import Literature.AnabelianGeometry.SemiGraphs.SpecialFibreTowerOfCoveringsVertexFibres
import HarnessLib

/-!
# [SemiAnbd] Example 3.10: the ACTION of `Δ = π₁^temp(𝒢)` on the vertices of the fibres `𝒢_i` of the special-fibre
# tower, as a homomorphism `Δ → Perm(𝔾_i)` through `Δ/N_i`, with orbits the fibres over `𝔾`

Mochizuki, *Semi-graphs of anabelioids*, Publ. RIMS **42** (2006), §3, Example 3.10, manuscript p. 44 l. 12–17
[cite: MochizukiSemiAnbd2006, Ex 3.10 p.44] ("semi-graphs of anabelioids `𝒢_i`, `𝒢^c_i` on which `Δ_i` acts
faithfully"); S. Mochizuki, *Inter-universal Teichmüller theory I*, proof of Prop. 2.4 (i) p. 50 l. 27–30 (the action
of `Π^tp_X` on the special fibre `𝔾_J` of `X_J` through `Π^tp_X/J`) [cite: Mochizuki2012, Prop 2.4(i) p.50].

PROOF-ONLY sequel (abc-iut cell, layer L3, seat abc-iut-L3-t2 gen 5, row «Ex310-VERTEX-FIBRES» part C) of
`SpecialFibreTowerOfCoveringsVertexFibres.lean`: its clauses (V5) (existence and uniqueness of `g · ṽ`, transitivity)
and (V4) (`N_i`-classes) are packaged into a HOMOMORPHISM `σ_i : Δ →* Equiv.Perm (vertices of 𝔾_i)` — the vertex
part of the action "`Δ_i = Δ/N_i` acts on `𝒢_i`" — with: `proj ∘ σ_i(g) = proj` (over `𝔾`), the dictionary law
(conjugation by `g` carries the `N_i`-class of verticial subgroups attached to `ṽ` to the class attached to
`σ_i(g) ṽ`), `N_i ≤ ker σ_i`, and TRANSITIVITY of `Δ` on every fibre `proj⁻¹(v)` — i.e. `𝔾 = 𝔾_i / Δ` on vertices.
This is the vertex law `actGraph_vertexMap` of the origin record `SpecialFibreTower.PiData` (item (P2)) realised as a
THEOREM at the genuine fibres `𝒢_{S_i}` (no one-vertex degeneration).  No definition (the action is delivered
existentially), no instance, no new named fact; vertices only; nothing here is about curves; no side is taken on
[IUTchIII] Cor. 3.12.
-/

noncomputable section

open CategoryTheory Topology

namespace Literature.AnabelianGeometry.SemiGraphs

open Literature.AlgebraicGeometry.Frobenioids (IsConnectedObj)
open ProfiniteSemiGraph

universe u

/-- `(g h) K (g h)⁻¹ = g (h K h⁻¹) g⁻¹`. [folklore] -/
private theorem subgroup_map_conj_mul {G : Type u} [Group G] (K : Subgroup G) (g h : G) :
    K.map (MulAut.conj (g * h)).toMonoidHom =
      (K.map (MulAut.conj h).toMonoidHom).map (MulAut.conj g).toMonoidHom := by
  rw [Subgroup.map_map, map_mul]
  rfl

/-- `1 K 1⁻¹ = K`. [folklore] -/
private theorem subgroup_map_conj_one {G : Type u} [Group G] (K : Subgroup G) :
    K.map (MulAut.conj (1 : G)).toMonoidHom = K := by
  rw [map_one]
  exact K.map_id

namespace SpecialFibreTower

variable {𝒢 : ProfiniteSemiGraph.{u}}

/-- **[SemiAnbd] Example 3.10 — the action of `Δ = π₁^temp(𝒢)` on the VERTICES of the fibres `𝒢_i`.**  For `𝒢` with
the hypotheses of Thm. 3.7 and strictly coherent, a chart `c` and printed level data `N`: the Ex. 3.10 tower `T` over
`π₁^temp(𝒢)` (`T.N = N`, `T.admKer i = 1`, fibres the covering semi-graphs of anabelioids `𝒢_{S_i}`) carries, for
every `i`, the vertex map `proj : 𝔾_i → 𝔾` and a homomorphism `σ : Δ →* Equiv.Perm (vertices of 𝔾_i)` such that:
`proj (σ g ṽ) = proj ṽ`; the DICTIONARY LAW — for `K` verticial at `proj ṽ` whose trace `T.adm i (N_i ∩ K)` is
verticial at `ṽ`, the trace of `gKg⁻¹` is verticial at `σ g ṽ` (so `σ` is the vertex action DERIVED from
conjugation, as in `SpecialFibreTower.actVertex`); `Δ` is TRANSITIVE on every fibre of `proj`; and `N_i` acts
trivially (`σ` factors through `Δ_i = Δ/N_i`); together with (V0)–(V2) of the fibre dictionary.
[cite: MochizukiSemiAnbd2006, Ex 3.10 p.44] -/
theorem exists_of_coverings_vertexAction (h37 : 𝒢.Thm37Hypotheses) (hsc : 𝒢.IsStrictlyCoherent)
    (c : TemperedPiChart 𝒢) (N : ℕ → Subgroup c.G) (hanti : Antitone N) (hopen : ∀ i, IsOpen (N i : Set c.G))
    (hchar : ∀ (i) (φ : c.G ≃ₜ* c.G), (N i).map φ.toMulEquiv.toMonoidHom = N i)
    (hnormal : ∀ i, (N i).Normal) (hfi : ∀ i, (N i).FiniteIndex) (hexh : ∀ g : c.G, (∀ i, g ∈ N i) → g = 1) :
    ∃ T : SpecialFibreTower c.G, T.N = N ∧ (∀ i, T.admKer i = ⊥) ∧
      ∀ i, ∃ (S : CovObj 𝒢) (hS : S.IsTempered) (_ : T.Gc i = S.coveringGraph)
        (proj : (T.Gc i).graph.Vertex → 𝒢.graph.Vertex) (σ : c.G →* Equiv.Perm (T.Gc i).graph.Vertex),
        IsConnectedObj (⟨S, hS⟩ : BTempCat 𝒢) ∧
        Function.Surjective proj ∧
        -- (V1)/(V2): the verticial subgroups of the fibre are the images of the traces
        (∀ x, ∃ K ∈ verticialSubgroups c (proj x),
          (K.subgroupOf (T.N i)).map (T.adm i).toMonoidHom ∈ verticialSubgroups (T.chart i) x) ∧
        (∀ x (H : Subgroup (T.chart i).G), H ∈ verticialSubgroups (T.chart i) x →
          ∃ K ∈ verticialSubgroups c (proj x), H = (K.subgroupOf (T.N i)).map (T.adm i).toMonoidHom) ∧
        -- the action lies over `𝔾`
        (∀ g x, proj (σ g x) = proj x) ∧
        -- the dictionary law: `σ` is induced by conjugation
        (∀ g x (K : Subgroup c.G), K ∈ verticialSubgroups c (proj x) →
          (K.subgroupOf (T.N i)).map (T.adm i).toMonoidHom ∈ verticialSubgroups (T.chart i) x →
          ((K.map (MulAut.conj g).toMonoidHom).subgroupOf (T.N i)).map (T.adm i).toMonoidHom ∈
            verticialSubgroups (T.chart i) (σ g x)) ∧
        -- transitivity on the fibres of `proj`
        (∀ x₁ x₂, proj x₁ = proj x₂ → ∃ g, σ g x₁ = x₂) ∧
        -- `N_i` acts trivially
        (∀ n ∈ T.N i, σ n = 1) := by
  obtain ⟨T, hTN, hadm, hfib⟩ := exists_of_coverings_vertexFibres h37 hsc c N hanti hopen hchar hnormal hfi hexh
  refine ⟨T, hTN, hadm, fun i => ?_⟩
  obtain ⟨S, hS, hGc, proj, hSc, hsurj, hV1, hV2, -, hV4, hV5, hV5t⟩ := hfib i
  -- the action on vertices, by choice from (V5)
  let f : c.G → (T.Gc i).graph.Vertex → (T.Gc i).graph.Vertex := fun g x => (hV5 g x).exists.choose
  have hf : ∀ g x, proj (f g x) = proj x ∧ ∀ K ∈ verticialSubgroups c (proj x),
      (K.subgroupOf (T.N i)).map (T.adm i).toMonoidHom ∈ verticialSubgroups (T.chart i) x →
      ((K.map (MulAut.conj g).toMonoidHom).subgroupOf (T.N i)).map (T.adm i).toMonoidHom ∈
        verticialSubgroups (T.chart i) (f g x) := fun g x => (hV5 g x).exists.choose_spec
  have huniq : ∀ g x w, proj w = proj x → (∀ K ∈ verticialSubgroups c (proj x),
      (K.subgroupOf (T.N i)).map (T.adm i).toMonoidHom ∈ verticialSubgroups (T.chart i) x →
      ((K.map (MulAut.conj g).toMonoidHom).subgroupOf (T.N i)).map (T.adm i).toMonoidHom ∈
        verticialSubgroups (T.chart i) w) → w = f g x :=
    fun g x w hw hK => (hV5 g x).unique ⟨hw, hK⟩ (hf g x)
  -- `f 1 = id`
  have hf1 : ∀ x, f 1 x = x := fun x => by
    refine (huniq 1 x x rfl fun K _ hKx => ?_).symm
    rw [subgroup_map_conj_one]; exact hKx
  -- `f (g h) = f g ∘ f h`
  have hfmul : ∀ g h x, f (g * h) x = f g (f h x) := fun g h x => by
    refine (huniq (g * h) x (f g (f h x)) ?_ fun K hK hKx => ?_).symm
    · rw [(hf g _).1, (hf h x).1]
    · rw [subgroup_map_conj_mul]
      refine (hf g (f h x)).2 _ ?_ ((hf h x).2 K hK hKx)
      rw [(hf h x).1]
      exact conj_mem_verticialSubgroups c hK h
  -- the homomorphism
  let σ : c.G →* Equiv.Perm (T.Gc i).graph.Vertex :=
    { toFun := fun g =>
        { toFun := f g
          invFun := f g⁻¹
          left_inv := fun x => by rw [← hfmul, inv_mul_cancel, hf1]
          right_inv := fun x => by rw [← hfmul, mul_inv_cancel, hf1] }
      map_one' := Equiv.ext fun x => hf1 x
      map_mul' := fun g h => Equiv.ext fun x => hfmul g h x }
  have hσ : ∀ g x, σ g x = f g x := fun _ _ => rfl
  refine ⟨S, hS, hGc, proj, σ, hSc, hsurj, hV1, hV2, fun g x => (hf g x).1,
    fun g x K hK hKx => (hf g x).2 K hK hKx, fun x₁ x₂ h12 => ?_, fun n hn => ?_⟩
  · -- transitivity
    obtain ⟨g, hg⟩ := hV5t x₁ x₂ h12
    exact ⟨g, (huniq g x₁ x₂ h12.symm hg).symm⟩
  · -- `N_i` acts trivially: `x` itself receives the `n`-conjugates of its class (V4)
    refine Equiv.ext fun x => ?_
    rw [hσ, Equiv.Perm.coe_one, id_eq]
    refine (huniq n x x rfl fun K hK hKx => ?_).symm
    exact ((hV4 (proj x) x K (K.map (MulAut.conj n).toMonoidHom) hK (conj_mem_verticialSubgroups c hK n)
      hKx).2 ⟨n, hn, rfl⟩)

end SpecialFibreTower

end Literature.AnabelianGeometry.SemiGraphs

end
import Literature.MathematicalPhysics.QuantumFieldTheory.Balaban1983to89.B16Sect1Assembly

/-!
# `Balaban1983to89.B16Eq12ChartExpansion` — T. Bałaban, *Large field renormalization. II. Localization, exponentiation,
and bounds for the 𝐑 operation*, Commun. Math. Phys. **122** (1989) 355–392 [Balaban1989LargeFieldII], pp. 356–357:
the identity **(1.2)** DERIVED, as print derives it, from its two named inputs — the chart change of variables
*"Writing V′ = exp ig_kB′"* and the expansion of the action *"using (2.8) [I]"* ([I] = T. Bałaban, *Renormalization group
approach to lattice gauge field theories. I*, Commun. Math. Phys. **109** (1987) 249–301 [Balaban1987RG1], (2.8) p. 266)

statement-level skeleton of published theorems with citation tags; proofs where landed; nothing here is a claim about
the Yang–Mills mass gap

PDF held: `paper:balaban1989-cmp122-large-field-ii` (journal page = PDF page + 354), pp. 356–357 [PDF 2–3];
`paper:balaban1987-cmp109-rg-i-small-field`, pp. 265–267 [PDF 17–19] (text layer re-read this session:
`lit read … --pages 17-19`).

CITATION HEADER / WHAT IS REPRODUCED (mega-formalization `lit-balaban`, B16 owner r13 gen 103; rows
`lit-balaban-r13/ROWS-B16.md`): SKELETON row **B16.Eq1.2** (owner audit `READING-RULE-AUDIT-B16-g100.md` §4: *"an
IDENTITY row — print DERIVES it … (b) ✗ (the change of variables (2.8) [I] on the carrier is not a kernel theorem here).
Owed: (2.8) [I] instance for the Λ-integral"*).  [LF-II] pp. 356–357, verbatim: *"Writing V′ = exp ig_kB′, identifying Λ
with one of its components, and using (2.8) [I], we get
  ∫dV′↾_Λ δ_{G₀}(V′)χ exp[−(1/g_k²)A(ζ₀, U_{k,Z}(V′V_Λ))] = exp[−(1/g_k²)A(ζ₀, U₀) + (−½d(g) log g_k⁻² + log σ₀)|Λ^{(k)}∖G₀|]
  · ∫dB′↾_Λ σ(g_kB′)δ_{G₀}(B′)χ({|B′| < M₀g_k⁻¹ε_k}) exp[−½⟨H_{1,k}B′, Δ₁(ζ₀)H_{1,k}B′⟩ − (1/g_k)⟨DH_{1,k}B′, ζ₀η⁻² Im ∂U₀⟩
  − (1/g_k²)V(ζ₀, g_kH_{1,k}B′)]. (1.2)"*; [I] p. 266, verbatim: *"Denoting terms of at least third order in H₁B′ by V(H₁B′)
we get A(U_k(B′)) = A(U_{k+1}) + ⟨H₁B′, J⟩ + ½⟨H₁B′, Δ₁H₁B′⟩ + V(H₁B′). (2.8)"*; [I] p. 267: *"(2.1) = log N_k⁻¹ ∫dB′σ(B′)
δ(Q̃(B′))χ_k exp[…] (2.10) where the factors σ₀ are included into the normalization factor N_k"*.

The tree (`B16Sect1Assembly`, r13 gen 4) types (1.2) as the `Prop` `Eq12` over EXPLICIT measure spaces: `den11` = the
left side against `μV = dV′↾_Λ δ_{G₀}(V′)χ`, `int12` = the `B′`-integral against `μB = dB′↾_Λ δ_{G₀}(B′)` with the weight
`wB = σ(g_kB′)χ(…)` and the exponent functions `Q`, `L`, `V`; `Ek110` = the constant `(−½d(g) log g_k⁻² + log σ₀)|Λ^{(k)}∖G₀|`.
THIS FILE proves `Eq12` from print's two inputs, each a hypothesis predicate WITH BODY on the same carriers:
* `ChartCOV` — *"Writing V′ = exp ig_kB′"*: the integral against `μV` of any function of `V′↾_Λ` equals `exp E_k(Λ)` times
  the integral against `μB` of the function composed with the chart `B′ ↦ exp ig_kB′·(…)`, weighted by `σ(g_kB′)χ(…)` (the
  Haar measure in the exponential chart, `dV′ = σ(B′)dB′` bondwise [I] (2.10), rescaled `B′ ↦ g_kB′`: the factor
  `g_k^{d(g)}σ₀` per bond of `Λ^{(k)}∖G₀` is `exp E_k(Λ)`; the characteristic function `χ` becomes `χ({|B′| < M₀g_k⁻¹ε_k})`);
  NON-VACUOUS: it holds whenever `μV` is the image under a measurable equivalence of `exp E_k(Λ) · wB·μB`
  (`chartCOV_map_withDensity`, Mathlib `integral_map_equiv` + `integral_withDensity_eq_integral_smul`);
* `Expansion28` — *"using (2.8) [I]"* in LF-II's `g_k`-scaled variables (`B′ ↦ g_kB′`, `A ↦ A(ζ₀, ·)`): along the chart,
  `A(ζ₀, U_{k,Z}(V′V_Λ)) = A(ζ₀, U₀) + g_k L(B′) + ½g_k² Q(B′) + V(B′)` with `L`, `Q`, `V` the three exponent functions of
  (1.2) (the linear term `⟨DH_{1,k}B′, ζ₀η⁻²Im ∂U₀⟩` is (2.8)'s `⟨H₁B′, J⟩` for the current of `U₀`; row B12.Eq2.6-2.8, r09's
  `B12ActionExpansion26.eq28`);
and then **`eq12_of_chartCOV_of_expansion28`**: (1.2) — `exp` of the expanded exponent splits, the constant
`exp(−g_k⁻²A(ζ₀,U₀))` leaves the integral (`integral_const_mul`, no integrability needed), the two constants combine.
NOT asserted: the inputs themselves (rows B12.Eq2.10 ∕ B12.Eq2.6-2.8 house them); the criticality (1.4)–(1.5) of `U₀`
(which print uses only AFTER (1.2), for (1.3)–(1.5)).  No `sorry`, no axiom, no `Prop`-valued fact.
-/

open MeasureTheory

namespace Literature.MathematicalPhysics.QuantumFieldTheory.Balaban1983to89.B16Eq12ChartExpansion

open B16Sect1Assembly B16Sect1Wilson

noncomputable section

variable {ΩV ΩB : Type*} [MeasurableSpace ΩV] [MeasurableSpace ΩB]

/-! ## §1. The two printed inputs of (1.2) as hypothesis predicates with bodies -/

/-- **"Writing V′ = exp ig_kB′"** (p. 356) — the chart change of variables for the gauge-fixed Haar integral over the bond
variables of `Λ`: for every function `f` of `V′↾_Λ`, `∫ f dμV = exp E_k(Λ) · ∫ σ(g_kB′)χ(…)·f(chart B′) dμB` with
`μV = dV′↾_Λ δ_{G₀}(V′)χ`, `μB = dB′↾_Λ δ_{G₀}(B′)`, `wB = σ(g_kB′)χ({|B′| < M₀g_k⁻¹ε_k})`, `chart B′ = ` the point `V′ = exp ig_kB′`
of `ΩV`, and `E_k(Λ) = (−½d(g) log g_k⁻² + log σ₀)|Λ^{(k)}∖G₀|` (`Ek110`; [I] (2.10): `dV′ = σ(B′)dB′`, *"the factors σ₀ are
included into the normalization factor"*). [cite: Balaban1989LargeFieldII, (1.2) p.356; Balaban1987RG1, (2.10) p.267] -/
def ChartCOV (gk dg σ₀ : ℝ) (n : ℕ) (μV : Measure ΩV) (μB : Measure ΩB) (wB : ΩB → ℝ) (chart : ΩB → ΩV) : Prop :=
  ∀ f : ΩV → ℝ, ∫ v, f v ∂μV = Real.exp (Ek110 dg gk σ₀ n) * ∫ b, wB b * f (chart b) ∂μB

/-- **"using (2.8) [I]"** — [I] p. 266 (2.8) *"A(U_k(B′)) = A(U_{k+1}) + ⟨H₁B′, J⟩ + ½⟨H₁B′, Δ₁H₁B′⟩ + V(H₁B′)"* in LF-II's
`g_k`-scaled variables along the chart: `AV(chart B′) = A(ζ₀,U₀) + g_k·L(B′) + ½g_k²·Q(B′) + V(B′)`, where `AV = A(ζ₀,
U_{k,Z}(V′V_Λ))`, `A00 = A(ζ₀, U₀)`, `L B′ = ⟨DH_{1,k}B′, ζ₀η⁻² Im ∂U₀⟩`, `Q B′ = ⟨H_{1,k}B′, Δ₁(ζ₀)H_{1,k}B′⟩`, `V B′ = V(ζ₀,
g_kH_{1,k}B′)` (the letters of `B16Sect1Assembly.int12`). [cite: Balaban1987RG1, (2.8) p.266; Balaban1989LargeFieldII, (1.2) p.357] -/
def Expansion28 (gk A00 : ℝ) (AV : ΩV → ℝ) (chart : ΩB → ΩV) (Q L V : ΩB → ℝ) : Prop :=
  ∀ b, AV (chart b) = A00 + gk * L b + gk ^ 2 / 2 * Q b + V b

/-! ## §2. (1.2) derived -/

/-- The exponent algebra of (1.2): `−g_k⁻²(A₀₀ + g_kL + ½g_k²Q + V) = −g_k⁻²A₀₀ + (−½Q − g_k⁻¹L − g_k⁻²V)` (`g_k ≠ 0`).
[cite: Balaban1989LargeFieldII, (1.2) p.357] -/
theorem exponent_split {gk : ℝ} (hgk : gk ≠ 0) (A00 l q v : ℝ) :
    -(1 / gk ^ 2) * (A00 + gk * l + gk ^ 2 / 2 * q + v)
      = -(1 / gk ^ 2) * A00 + (-(1 / 2) * q - 1 / gk * l - 1 / gk ^ 2 * v) := by
  field_simp
  ring

/-- **(1.2) PROVED from its two printed inputs**: the chart change of variables (`ChartCOV`, *"Writing V′ = exp ig_kB′"*)
and the expansion of the action along the chart (`Expansion28`, *"using (2.8) [I]"*) give the tree's `Eq12` —
`∫dV′↾_Λ δ_{G₀}χ e^{−g_k⁻²A(ζ₀,U_{k,Z}(V′V_Λ))} = exp[−g_k⁻²A(ζ₀,U₀) + E_k(Λ)] · ∫dB′↾_Λ σ(g_kB′)δ_{G₀}χ(…) e^{−½Q − g_k⁻¹L − g_k⁻²V}`.
[cite: Balaban1989LargeFieldII, (1.2) p.357] -/
theorem eq12_of_chartCOV_of_expansion28 {gk A00 dg σ₀ : ℝ} {n : ℕ} {μV : Measure ΩV} {AV : ΩV → ℝ}
    {μB : Measure ΩB} {wB Q L V : ΩB → ℝ} {chart : ΩB → ΩV} (hgk : gk ≠ 0)
    (hcov : ChartCOV gk dg σ₀ n μV μB wB chart) (h28 : Expansion28 gk A00 AV chart Q L V) :
    Eq12 gk A00 dg σ₀ n μV AV μB wB Q L V := by
  unfold Eq12 den11 int12
  rw [hcov]
  have hpt : ∀ b, wB b * Real.exp (-(1 / gk ^ 2) * AV (chart b))
      = Real.exp (-(1 / gk ^ 2) * A00)
          * (wB b * Real.exp (-(1 / 2) * Q b - 1 / gk * L b - 1 / gk ^ 2 * V b)) := by
    intro b
    rw [h28 b, exponent_split hgk, Real.exp_add]
    ring
  simp_rw [hpt]
  rw [integral_const_mul, ← mul_assoc, ← Real.exp_add, add_comm]

/-- With (1.2) derived, the tree's (1.2) ↔ (1.10) link applies: the `B′`-integral is `exp(−I(U₀))` for the number `I(U₀)`
defined by (1.10) (`B16Sect1Assembly.eq12_exp_neg_I110`). [cite: Balaban1989LargeFieldII, (1.10) p.358] -/
theorem int12_eq_exp_neg_I110 {gk A00 dg σ₀ : ℝ} {n : ℕ} {μV : Measure ΩV} {AV : ΩV → ℝ}
    {μB : Measure ΩB} {wB Q L V : ΩB → ℝ} {chart : ΩB → ΩV} (hgk : gk ≠ 0)
    (hcov : ChartCOV gk dg σ₀ n μV μB wB chart) (h28 : Expansion28 gk A00 AV chart Q L V)
    (hpos : 0 < den11 gk μV AV) :
    int12 gk μB wB Q L V = Real.exp (-I110 gk A00 (Ek110 dg gk σ₀ n) (den11 gk μV AV)) :=
  eq12_exp_neg_I110 (eq12_of_chartCOV_of_expansion28 hgk hcov h28) hpos

/-! ## §3. Non-vacuity of the change-of-variables hypothesis -/

/-- **`ChartCOV` is what a chart with a density IS**: if `μV` is the image, under a measurable equivalence `e : ΩB ≃ᵐ ΩV`
(the chart), of the measure `exp E_k(Λ) · wB·μB` (`wB ≥ 0` measurable — the Jacobian `σ(g_kB′)` times the characteristic
function), then `ChartCOV` holds for EVERY `f` (Mathlib `integral_map_equiv`, `integral_withDensity_eq_integral_smul`).
[cite: Balaban1989LargeFieldII, (1.2) p.356; Balaban1987RG1, (2.10) p.267] -/
theorem chartCOV_map_withDensity (gk dg σ₀ : ℝ) (n : ℕ) (μB : Measure ΩB) {w : ΩB → NNReal} (hw : Measurable w)
    (e : ΩB ≃ᵐ ΩV) :
    ChartCOV gk dg σ₀ n
      (Measure.map e ((ENNReal.ofReal (Real.exp (Ek110 dg gk σ₀ n))) • μB.withDensity (fun b => (w b : ENNReal))))
      μB (fun b => (w b : ℝ)) e := by
  intro f
  rw [integral_map_equiv, integral_smul_measure, integral_withDensity_eq_integral_smul hw,
    ENNReal.toReal_ofReal (Real.exp_pos _).le]
  simp only [NNReal.smul_def, smul_eq_mul]

/-- The expansion hypothesis is consistent too: it holds by definition when `AV` is read off along the chart (e.g. the
chart a measurable equivalence and `AV := (A00 + g_kL + ½g_k²Q + V) ∘ e⁻¹`). [cite: Balaban1987RG1, (2.8) p.266] -/
theorem expansion28_comp_symm (gk A00 : ℝ) (Q L V : ΩB → ℝ) (e : ΩB ≃ᵐ ΩV) :
    Expansion28 gk A00 (fun v => A00 + gk * L (e.symm v) + gk ^ 2 / 2 * Q (e.symm v) + V (e.symm v)) e Q L V := by
  intro b
  simp

end

end Literature.MathematicalPhysics.QuantumFieldTheory.Balaban1983to89.B16Eq12ChartExpansion
/-!
# `NoHeavyLowerTail` (crux stmt-CriticalPhenomena-4575), abstract sunflower cubic: the TWO-GENERATOR-CORE THEOREM —
# Lemma A `∏_i μ(V_i) ≤ μ(A)^{K−1}` holds UNCONDITIONALLY whenever the core `A` has at most two minimal elements

Support file (seat `prim-ineq-prove-1` gen 34; `--supports stmt-CriticalPhenomena-4575`).  No `sorry`, no named facts.  Memo:
run/shared/lean/prim/prim-ineq-prove-1/FINDING-PRINCIPALCORE-prove1-g34.md §3–§5 (the case `r ≤ 2` of the Δ-system-core theorem).
Inputs: `…SunflowerTwoGenCoreBox` (box encoding `V ⊆ Zset (suppH V) (suppB V)`, disjoint supports, law of the box event) and
`…SunflowerKDecreasing` (the K-decreasing-functions lemma `KDecreasing.prod_Ex_le_of_antitone'`).

MAIN THEOREM (`prod_real_le_real_core_pow`).  `ι` finite, `μ = prodBernoulli p`, `g₁ g₂ : Finset ι`, `A = {ω | g₁ ⊆ ω} ∪ {ω | g₂ ⊆ ω}`
(`TwoGenCore.core g₁ g₂`; `g₁ = g₂`, `g₁ ⊆ g₂` are allowed — the principal case).  For up-sets `V i` (`i` in a finite type `κ`) with
`V i ∩ V j ⊆ A` (`i ≠ j`):     `∏_i μ(V i) ≤ μ(A)^(|κ| − 1)`     — for EVERY `p`, no density hypothesis.
PROOF (memo §3): `μ(V i) ≤ μ(Zset_i) = (∏_{e∈h∖Uh_i} p e) · Σ_{T⊆a} w(T) ζ(col_i T)` (`real_Zset`; `h = g₁ ∩ g₂`, `a = g₁∖g₂`, `b = g₂∖g₁`,
`ζ(W) = ∏_{f∈b∖W} p f`); the kernel factors multiply to `≤ (∏_h p)^(K−1)` because the `Uh_i` are disjoint (`prod_prod_sdiff_le_pow`); the
box factors are expectations, over the missing part `T` of `a`, of the ANTITONE functions `T ↦ ζ(col_i T) ∈ [∏_b p, 1]` whose product at
every `T ≠ ∅` is `≤ (∏_b p)^(K−1)` (the `col_i T` are disjoint), so the K-decreasing-functions lemma bounds their product by
`(P_a + (1−P_a)P_b)^(K−1)`; finally `μ(A) = (∏_h p)(P_a + P_b − P_aP_b)` (`real_core`).  (If `∏_b p = 0` a direct argument replaces the lemma.)
COROLLARIES (three-petal sunflowers with such a core, cells `a = μ A`, `c_i`, `b`): `lemmaA_of_twoGeneratorCore` (`μE₁ μE₂ μE₃ ≤ μ(A)²`),
hence — exactly as in `…SunflowerPrincipalCore` — Lemma A in cells, (C1-law), the `H`/`G`/`T` rows and Kahn's Conjecture 5 on the
complements, unconditionally (`e3_le_core_mul_AG₂`, `e3_le_max_mul_AG₂`, `sahiE3_compl_nonneg_of_twoGeneratorCore`).
-/

noncomputable section

namespace Summit.CriticalPhenomena.PercolationContinuityZ3.Theorems.SunflowerPartition

namespace TwoGenCore

open MeasureTheory Finset
open Literature.Probability.LatticeModels Literature.Probability.Percolation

## Problem description
Above are the records. Print exactly, and only, the lines from the line with "open B16Sect1Assembly B16Sect1Wilson" to the line with "2 * Q b + V b", both inclusive.

## Task response
open B16Sect1Assembly B16Sect1Wilson

noncomputable section

variable {ΩV ΩB : Type*} [MeasurableSpace ΩV] [MeasurableSpace ΩB]

/-! ## §1. The two printed inputs of (1.2) as hypothesis predicates with bodies -/

/-- **"Writing V′ = exp ig_kB′"** (p. 356) — the chart change of variables for the gauge-fixed Haar integral over the bond
variables of `Λ`: for every function `f` of `V′↾_Λ`, `∫ f dμV = exp E_k(Λ) · ∫ σ(g_kB′)χ(…)·f(chart B′) dμB` with
`μV = dV′↾_Λ δ_{G₀}(V′)χ`, `μB = dB′↾_Λ δ_{G₀}(B′)`, `wB = σ(g_kB′)χ({|B′| < M₀g_k⁻¹ε_k})`, `chart B′ = ` the point `V′ = exp ig_kB′`
of `ΩV`, and `E_k(Λ) = (−½d(g) log g_k⁻² + log σ₀)|Λ^{(k)}∖G₀|` (`Ek110`; [I] (2.10): `dV′ = σ(B′)dB′`, *"the factors σ₀ are
included into the normalization factor"*). [cite: Balaban1989LargeFieldII, (1.2) p.356; Balaban1987RG1, (2.10) p.267] -/
def ChartCOV (gk dg σ₀ : ℝ) (n : ℕ) (μV : Measure ΩV) (μB : Measure ΩB) (wB : ΩB → ℝ) (chart : ΩB → ΩV) : Prop :=
  ∀ f : ΩV → ℝ, ∫ v, f v ∂μV = Real.exp (Ek110 dg gk σ₀ n) * ∫ b, wB b * f (chart b) ∂μB

/-- **"using (2.8) [I]"** — [I] p. 266 (2.8) *"A(U_k(B′)) = A(U_{k+1}) + ⟨H₁B′, J⟩ + ½⟨H₁B′, Δ₁H₁B′⟩ + V(H₁B′)"* in LF-II's
`g_k`-scaled variables along the chart: `AV(chart B′) = A(ζ₀,U₀) + g_k·L(B′) + ½g_k²·Q(B′) + V(B′)`, where `AV = A(ζ₀,
U_{k,Z}(V′V_Λ))`, `A00 = A(ζ₀, U₀)`, `L B′ = ⟨DH_{1,k}B′, ζ₀η⁻² Im ∂U₀⟩`, `Q B′ = ⟨H_{1,k}B′, Δ₁(ζ₀)H_{1,k}B′⟩`, `V B′ = V(ζ₀,
g_kH_{1,k}B′)` (the letters of `B16Sect1Assembly.int12`). [cite: Balaban1987RG1, (2.8) p.266; Balaban1989LargeFieldII, (1.2) p.357] -/
def Expansion28 (gk A00 : ℝ) (AV : ΩV → ℝ) (chart : ΩB → ΩV) (Q L V : ΩB → ℝ) : Prop :=
  ∀ b, AV (chart b) = A00 + gk * L b + gk ^ 2 / 2 * Q b + V b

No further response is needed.